Wirkung von Werbung hat Grenzen

Werbung ist ein wesentlicher Bestandteil in einer liberalen Wirtschaftsordnung. Jeder Anbieter soll das Recht haben, möglichst unzensiert die Vorzüge seines Angebotes zu kommunizieren. Werbung ist Voraussetzung für Wettbewerb und Wettbewerb ist die Grundlage für bessere Produkte zu fairen Preisen. Werbung ist harmlos, solange sie als Werbung wahrnehmbar ist. Dann sind sogar sechsjährige Kinder in der Lage, die wahren Absichten eines Verkäufers zu erkennen.
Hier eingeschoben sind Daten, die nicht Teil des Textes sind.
import Summits.AnomalousDissipation.AnomalousDissipation.Theses.ImpulseGrid
import Summits.AnomalousDissipation.AnomalousDissipation.Theses.Correlation
import Summits.AnomalousDissipation.AnomalousDissipation.Theorems.ImpulseGridBoundedEnergyNoLeakGridStubAbsorbingBallGrid
import HarnessLib

/-!
# `ImpulseGrid.BoundedEnergyNoLeakGrid` is its turbulent-saturation half, modulo Correlation's
# universal no-leakage crux (crux stmt-AnomalousDissipation-14350, line `Sketch`, skeleton v5)

Support file for the crux `Summit.AnomalousDissipation.AnomalousDissipation.Theses.ImpulseGrid.BoundedEnergyNoLeakGrid`
(item stmt-AnomalousDissipation-14350).  The crux asks, for EVERY grid design `(Φ, G, c)`, for a vanishing-viscosity
family of global Leray–Hopf solutions of `NS_{ν_j}(Φ • G)` on `T³` with drift datum `∫ u₀ j = c e₀` and THREE properties:
(a) a per-`j` sup-in-time kinetic-energy bound, (b) `j`-uniformly bounded limsup-mean energy, (c) no Leray–Hopf leakage
in the mean, `⟨(f, u_j)⟩ ≤ ν_j⟨‖∇u_j‖²⟩`.  Write **UEDF** ("uniform-energy drift families") for the statement with (b)
alone.  This file records, sorry-free and with no definitions:

* `uniformEnergyDriftFamilies_of_boundedEnergyNoLeakGrid` : crux → UEDF (drop (a) and (c)) — UEDF is NECESSARY;
* `boundedEnergyNoLeakGrid_of_noMeanLeakage` : `Correlation.NoMeanLeakage` → `Correlation.AbsorbingBallLHTorus` → UEDF → crux
  — UEDF is SUFFICIENT modulo two items of route Correlation that are universal statements about single Leray–Hopf
  solutions at fixed `ν > 0`: the support item `AbsorbingBallLHTorus` (stmt-AnomalousDissipation-0447, the absorbing
  ball, Foias–Manley–Rosa–Temam 2001 (A.41)–(A.42): provable, supplies (a)) and the crux `NoMeanLeakage`
  (stmt-AnomalousDissipation-14265, mean energy equality for Leray–Hopf solutions, open: FMRT 2001 p. 71; supplies (c));
* `boundedEnergyNoLeakGrid_iff_uniformEnergyDriftFamilies` : under those two items, crux ↔ UEDF.

So the crux is EXACTLY turbulent saturation for grid designs (`Re ~ Gr^{1/2}`, Doering–Foias 2002 §3) once Leray–Hopf
mean energy equality is granted, and nothing weaker than UEDF can close it.  (The earlier regular door,
`boundedEnergyNoLeakGrid_of_regularDriftStates` in `ImpulseGridBoundedEnergyNoLeakGridOfRegularDriftStates`, pays for (c)
with regularity of the witnesses instead.)

References: C. Foias, O. Manley, R. Rosa, R. Temam, *Navier–Stokes Equations and Turbulence* (CUP 2001), p. 71,
(13.11), App. II.A (A.41)–(A.42); C. R. Doering, C. Foias, J. Fluid Mech. 467 (2002) §§2–3.
-/

-- `Summit.<Summit>.<Problem>` is the tree's mandated summit-side namespace (CONVENTIONS §2); for this
-- single-conjunct summit the two coincide, so the duplicate is deliberate.
set_option linter.dupNamespace false

noncomputable section

open MeasureTheory Filter Set
open Literature.Analysis.FunctionSpaces Literature.Analysis.FunctionSpaces.Torus
open Literature.Analysis.FluidPDE Literature.Analysis.FluidPDE.Torus
open Summit.AnomalousDissipation.AnomalousDissipation.Theses

namespace Summit.AnomalousDissipation.AnomalousDissipation.Theorems

/-- **Necessity of UEDF**: `BoundedEnergyNoLeakGrid` implies, for every grid design, a vanishing-viscosity global
Leray–Hopf family with drift datum `c e₀` and `j`-uniformly bounded mean energy (drop the per-`j` cap and the no-leak
clause). [folklore] -/
theorem uniformEnergyDriftFamilies_of_boundedEnergyNoLeakGrid :
    Summit.AnomalousDissipation.AnomalousDissipation.Theses.ImpulseGrid.BoundedEnergyNoLeakGrid → ∀ (Φ : UnitAddTorus (Fin 3) → ℝ) (G : UnitAddTorus (Fin 3) → EuclideanSpace ℝ (Fin 3)) (c : ℝ), IsSmooth Φ → IsSmooth G → (∀ (s : UnitAddCircle) x, Φ (x + Pi.single (1 : Fin 3) s) = Φ x ∧ Φ (x + Pi.single (2 : Fin 3) s) = Φ x) → (∫ x, Φ x = 1) → (∀ (s : UnitAddCircle) x, G (x + Pi.single (0 : Fin 3) s) = G x) → (∀ x, G x 0 = 0) → IsSmooth (fun x => Φ x • G x) → IsDivFree (fun x => Φ x • G x) → HasZeroMean (fun x => Φ x • G x) → 0 < c → ∃ (ν : ℕ → ℝ) (u₀ : ℕ → UnitAddTorus (Fin 3) → EuclideanSpace ℝ (Fin 3)) (u : ℕ → ℝ → UnitAddTorus (Fin 3) → EuclideanSpace ℝ (Fin 3)), (∀ j, 0 < ν j) ∧ Filter.Tendsto ν Filter.atTop (nhds 0) ∧ (∀ j, IsGlobalLerayHopf (ν j) (fun _ => fun x => Φ x • G x) (u₀ j) (u j)) ∧ (∀ j, ∫ x, u₀ j x = c • EuclideanSpace.single 0 1) ∧ (∃ E : ℝ, ∀ j, meanEnergy (u j) ≤ E) := by
  intro h Φ G c h1 h2 h3 h4 h5 h6 h7 h8 h9 h10
  obtain ⟨ν, u₀, u, hν, hν0, hLH, -, hdat, hE, -⟩ := h Φ G c h1 h2 h3 h4 h5 h6 h7 h8 h9 h10
  exact ⟨ν, u₀, u, hν, hν0, hLH, hdat, hE⟩

/-- **Sufficiency of UEDF modulo Correlation's universal Leray–Hopf items**: granted the absorbing ball
(`Correlation.AbsorbingBallLHTorus`, stmt-AnomalousDissipation-0447) and mean energy equality for Leray–Hopf solutions
(`Correlation.NoMeanLeakage`, stmt-AnomalousDissipation-14265), uniform-energy drift families for every grid design give
`BoundedEnergyNoLeakGrid`: the per-`j` cap is the absorbing ball at `ν_j > 0` and the no-leak clause is `NoMeanLeakage` at
`(ν_j, Φ • G, u₀ j, u j)`. [folklore] -/
theorem boundedEnergyNoLeakGrid_of_noMeanLeakage :
    Summit.AnomalousDissipation.AnomalousDissipation.Theses.Correlation.NoMeanLeakage → Summit.AnomalousDissipation.AnomalousDissipation.Theses.Correlation.AbsorbingBallLHTorus → (∀ (Φ : UnitAddTorus (Fin 3) → ℝ) (G : UnitAddTorus (Fin 3) → EuclideanSpace ℝ (Fin 3)) (c : ℝ), IsSmooth Φ → IsSmooth G → (∀ (s : UnitAddCircle) x, Φ (x + Pi.single (1 : Fin 3) s) = Φ x ∧ Φ (x + Pi.single (2 : Fin 3) s) = Φ x) → (∫ x, Φ x = 1) → (∀ (s : UnitAddCircle) x, G (x + Pi.single (0 : Fin 3) s) = G x) → (∀ x, G x 0 = 0) → IsSmooth (fun x => Φ x • G x) → IsDivFree (fun x => Φ x • G x) → HasZeroMean (fun x => Φ x • G x) → 0 < c → ∃ (ν : ℕ → ℝ) (u₀ : ℕ → UnitAddTorus (Fin 3) → EuclideanSpace ℝ (Fin 3)) (u : ℕ → ℝ → UnitAddTorus (Fin 3) → EuclideanSpace ℝ (Fin 3)), (∀ j, 0 < ν j) ∧ Filter.Tendsto ν Filter.atTop (nhds 0) ∧ (∀ j, IsGlobalLerayHopf (ν j) (fun _ => fun x => Φ x • G x) (u₀ j) (u j)) ∧ (∀ j, ∫ x, u₀ j x = c • EuclideanSpace.single 0 1) ∧ (∃ E : ℝ, ∀ j, meanEnergy (u j) ≤ E)) → Summit.AnomalousDissipation.AnomalousDissipation.Theses.ImpulseGrid.BoundedEnergyNoLeakGrid := by
  intro hNL hAB hUE Φ G c h1 h2 h3 h4 h5 h6 h7 h8 h9 h10
  obtain ⟨ν, u₀, u, hν, hν0, hLH, hdat, hE⟩ := hUE Φ G c h1 h2 h3 h4 h5 h6 h7 h8 h9 h10
  exact ⟨ν, u₀, u, hν, hν0, hLH, fun j => hAB (ν j) _ (u₀ j) (u j) (hν j) h7 h9 (hLH j), hdat, hE,
    fun j => hNL (ν j) _ (u₀ j) (u j) (hν j) h7 h8 h9 (hLH j)⟩

/-- **The crux is its saturation half** modulo Correlation's universal Leray–Hopf items: under `NoMeanLeakage`
(stmt-AnomalousDissipation-14265) and `AbsorbingBallLHTorus` (stmt-AnomalousDissipation-0447),
`BoundedEnergyNoLeakGrid ↔ UEDF`. [folklore] -/
theorem boundedEnergyNoLeakGrid_iff_uniformEnergyDriftFamilies :
    Summit.AnomalousDissipation.AnomalousDissipation.Theses.Correlation.NoMeanLeakage → Summit.AnomalousDissipation.AnomalousDissipation.Theses.Correlation.AbsorbingBallLHTorus → (Summit.AnomalousDissipation.AnomalousDissipation.Theses.ImpulseGrid.BoundedEnergyNoLeakGrid ↔ ∀ (Φ : UnitAddTorus (Fin 3) → ℝ) (G : UnitAddTorus (Fin 3) → EuclideanSpace ℝ (Fin 3)) (c : ℝ), IsSmooth Φ → IsSmooth G → (∀ (s : UnitAddCircle) x, Φ (x + Pi.single (1 : Fin 3) s) = Φ x ∧ Φ (x + Pi.single (2 : Fin 3) s) = Φ x) → (∫ x, Φ x = 1) → (∀ (s : UnitAddCircle) x, G (x + Pi.single (0 : Fin 3) s) = G x) → (∀ x, G x 0 = 0) → IsSmooth (fun x => Φ x • G x) → IsDivFree (fun x => Φ x • G x) → HasZeroMean (fun x => Φ x • G x) → 0 < c → ∃ (ν : ℕ → ℝ) (u₀ : ℕ → UnitAddTorus (Fin 3) → EuclideanSpace ℝ (Fin 3)) (u : ℕ → ℝ → UnitAddTorus (Fin 3) → EuclideanSpace ℝ (Fin 3)), (∀ j, 0 < ν j) ∧ Filter.Tendsto ν Filter.atTop (nhds 0) ∧ (∀ j, IsGlobalLerayHopf (ν j) (fun _ => fun x => Φ x • G x) (u₀ j) (u j)) ∧ (∀ j, ∫ x, u₀ j x = c • EuclideanSpace.single 0 1) ∧ (∃ E : ℝ, ∀ j, meanEnergy (u j) ≤ E)) :=
  fun hNL hAB => ⟨uniformEnergyDriftFamilies_of_boundedEnergyNoLeakGrid, boundedEnergyNoLeakGrid_of_noMeanLeakage hNL hAB⟩

/-- **The cap hypothesis of `stub_noMeanLeakageCapped` is idle**: the no-leak stub of skeleton v5 (no Leray–Hopf leakage in
the mean for forward-capped global Leray–Hopf solutions) is EQUIVALENT to Correlation's crux `NoMeanLeakage`
(stmt-AnomalousDissipation-14265), because every global Leray–Hopf solution at `ν > 0` under a smooth mean-zero steady force is
forward-capped (`BoundedEnergyNoLeakGrid.stub_absorbingBallGrid`, the absorbing ball). [folklore] -/
theorem noMeanLeakageCapped_iff_noMeanLeakage :
    (∀ (ν : ℝ) (f : UnitAddTorus (Fin 3) → EuclideanSpace ℝ (Fin 3)) (u₀ : UnitAddTorus (Fin 3) → EuclideanSpace ℝ (Fin 3)) (u : ℝ → UnitAddTorus (Fin 3) → EuclideanSpace ℝ (Fin 3)), 0 < ν → IsSmooth f → IsDivFree f → HasZeroMean f → IsGlobalLerayHopf ν (fun _ => f) u₀ u → (∃ C : ℝ, ∀ t : ℝ, 0 ≤ t → kineticEnergy (u t) ≤ C) → longTimeAvgSup (fun t => ∫ x, inner ℝ (f x) (u t x)) ≤ meanDissipation ν u) ↔ Summit.AnomalousDissipation.AnomalousDissipation.Theses.Correlation.NoMeanLeakage :=
  ⟨fun h ν f u₀ u hν hf hdiv hzm hLH => h ν f u₀ u hν hf hdiv hzm hLH
      ((BoundedEnergyNoLeakGrid.stub_absorbingBallGrid ν f u₀ u hν hf hzm hLH).imp fun _ hC => hC.2),
    fun h ν f u₀ u hν hf hdiv hzm hLH _ => h ν f u₀ u hν hf hdiv hzm hLH⟩

/-! ### Cap-free forms (continuation lead c3, 2026-08-16): the absorbing ball is PROVED
(`BoundedEnergyNoLeakGrid.stub_absorbingBallGrid`, file `…StubAbsorbingBallGrid`), so Correlation's support item
`AbsorbingBallLHTorus` is no longer a hypothesis of the glue. -/

/-- **Correlation's absorbing-ball support statement holds** (the statement of `Correlation.AbsorbingBallLHTorus`,
stmt-AnomalousDissipation-0447, Foias–Manley–Rosa–Temam 2001 (A.41)–(A.42)): immediate from the landed stub
`BoundedEnergyNoLeakGrid.stub_absorbingBallGrid` (drop its `0 ≤ C` conjunct).  Recorded here so that the glue below is
hypothesis-free on the cap; the item stmt-0447 itself is closed by whichever prover is served it. [cite: FoiasManleyRosaTemam2001, App. II.A (A.41)–(A.42)] -/
theorem absorbingBallLHTorus_of_stub :
    Summit.AnomalousDissipation.AnomalousDissipation.Theses.Correlation.AbsorbingBallLHTorus :=
  fun ν f u₀ u hν hf hzm hLH =>
    (BoundedEnergyNoLeakGrid.stub_absorbingBallGrid ν f u₀ u hν hf hzm hLH).imp fun _ hC => hC.2

/-- **GLUE for the planner's split of the crux** (D-0019 glued split `NoMeanLeakage → UEDF → BoundedEnergyNoLeakGrid`):
mean energy equality for Leray–Hopf solutions (`Correlation.NoMeanLeakage`, stmt-AnomalousDissipation-14265) and
uniform-energy drift families for every grid design (UEDF — the registered stub `stub_uniformEnergyDriftFamilies` of
crux stmt-AnomalousDissipation-14350, written out) give `BoundedEnergyNoLeakGrid`, with NO further hypothesis: the per-`j`
cap is the proved absorbing ball at `ν_j > 0`.  Together with `uniformEnergyDriftFamilies_of_boundedEnergyNoLeakGrid`
(UEDF is necessary) this pins the crux between UEDF and UEDF ∧ NoMeanLeakage. [folklore] -/
theorem boundedEnergyNoLeakGrid_of_noMeanLeakage_of_uedf :
    Summit.AnomalousDissipation.AnomalousDissipation.Theses.Correlation.NoMeanLeakage → (∀ (Φ : UnitAddTorus (Fin 3) → ℝ) (G : UnitAddTorus (Fin 3) → EuclideanSpace ℝ (Fin 3)) (c : ℝ), IsSmooth Φ → IsSmooth G → (∀ (s : UnitAddCircle) x, Φ (x + Pi.single (1 : Fin 3) s) = Φ x ∧ Φ (x + Pi.single (2 : Fin 3) s) = Φ x) → (∫ x, Φ x = 1) → (∀ (s : UnitAddCircle) x, G (x + Pi.single (0 : Fin 3) s) = G x) → (∀ x, G x 0 = 0) → IsSmooth (fun x => Φ x • G x) → IsDivFree (fun x => Φ x • G x) → HasZeroMean (fun x => Φ x • G x) → 0 < c → ∃ (ν : ℕ → ℝ) (u₀ : ℕ → UnitAddTorus (Fin 3) → EuclideanSpace ℝ (Fin 3)) (u : ℕ → ℝ → UnitAddTorus (Fin 3) → EuclideanSpace ℝ (Fin 3)), (∀ j, 0 < ν j) ∧ Filter.Tendsto ν Filter.atTop (nhds 0) ∧ (∀ j, IsGlobalLerayHopf (ν j) (fun _ => fun x => Φ x • G x) (u₀ j) (u j)) ∧ (∀ j, ∫ x, u₀ j x = c • EuclideanSpace.single 0 1) ∧ (∃ E : ℝ, ∀ j, meanEnergy (u j) ≤ E)) → Summit.AnomalousDissipation.AnomalousDissipation.Theses.ImpulseGrid.BoundedEnergyNoLeakGrid :=
  fun hNL => boundedEnergyNoLeakGrid_of_noMeanLeakage hNL absorbingBallLHTorus_of_stub

/-- **The crux is its saturation half modulo ONE item**: under `Correlation.NoMeanLeakage` (stmt-AnomalousDissipation-14265)
alone, `BoundedEnergyNoLeakGrid ↔ UEDF` (cap-free form of `boundedEnergyNoLeakGrid_iff_uniformEnergyDriftFamilies`). [folklore] -/
theorem boundedEnergyNoLeakGrid_iff_uedf_of_noMeanLeakage :
    Summit.AnomalousDissipation.AnomalousDissipation.Theses.Correlation.NoMeanLeakage → (Summit.AnomalousDissipation.AnomalousDissipation.Theses.ImpulseGrid.BoundedEnergyNoLeakGrid ↔ ∀ (Φ : UnitAddTorus (Fin 3) → ℝ) (G : UnitAddTorus (Fin 3) → EuclideanSpace ℝ (Fin 3)) (c : ℝ), IsSmooth Φ → IsSmooth G → (∀ (s : UnitAddCircle) x, Φ (x + Pi.single (1 : Fin 3) s) = Φ x ∧ Φ (x + Pi.single (2 : Fin 3) s) = Φ x) → (∫ x, Φ x = 1) → (∀ (s : UnitAddCircle) x, G (x + Pi.single (0 : Fin 3) s) = G x) → (∀ x, G x 0 = 0) → IsSmooth (fun x => Φ x • G x) → IsDivFree (fun x => Φ x • G x) → HasZeroMean (fun x => Φ x • G x) → 0 < c → ∃ (ν : ℕ → ℝ) (u₀ : ℕ → UnitAddTorus (Fin 3) → EuclideanSpace ℝ (Fin 3)) (u : ℕ → ℝ → UnitAddTorus (Fin 3) → EuclideanSpace ℝ (Fin 3)), (∀ j, 0 < ν j) ∧ Filter.Tendsto ν Filter.atTop (nhds 0) ∧ (∀ j, IsGlobalLerayHopf (ν j) (fun _ => fun x => Φ x • G x) (u₀ j) (u j)) ∧ (∀ j, ∫ x, u₀ j x = c • EuclideanSpace.single 0 1) ∧ (∃ E : ℝ, ∀ j, meanEnergy (u j) ≤ E)) :=
  fun hNL => boundedEnergyNoLeakGrid_iff_uniformEnergyDriftFamilies hNL absorbingBallLHTorus_of_stub

end Summit.AnomalousDissipation.AnomalousDissipation.Theorems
Wie alle Freiheiten bringt das Recht auf Werbung für Sender wie Empfänger Verantwortlichkeit mit sich. Niemand erwartet, dass Werbung in jedem Fall objektiv, rein informativ, sachlich und umfassend ist. Werbung ist Kommunikation mit dem Ziel, das Wissen, die Einstellung und das Verhalten der Zielgruppen zu beeinflussen. Die Wirkung von Werbung hat aber auch Grenzen. Wo kein Bedürfnis ist, läuft jede Botschaft ins Leere. Niemand kauft einen Rasenmäher, wenn sich die Gartenarbeit auf Balkonpflanzen beschränkt. Kaum jemand interessiert sich für Kontaktlinsen, ohne fehlsichtig zu sein. Die eigenen individuellen Wünsche und Absichten haben unendlich viel mehr Wirkungskraft als jedes noch so geniale Werbemittel.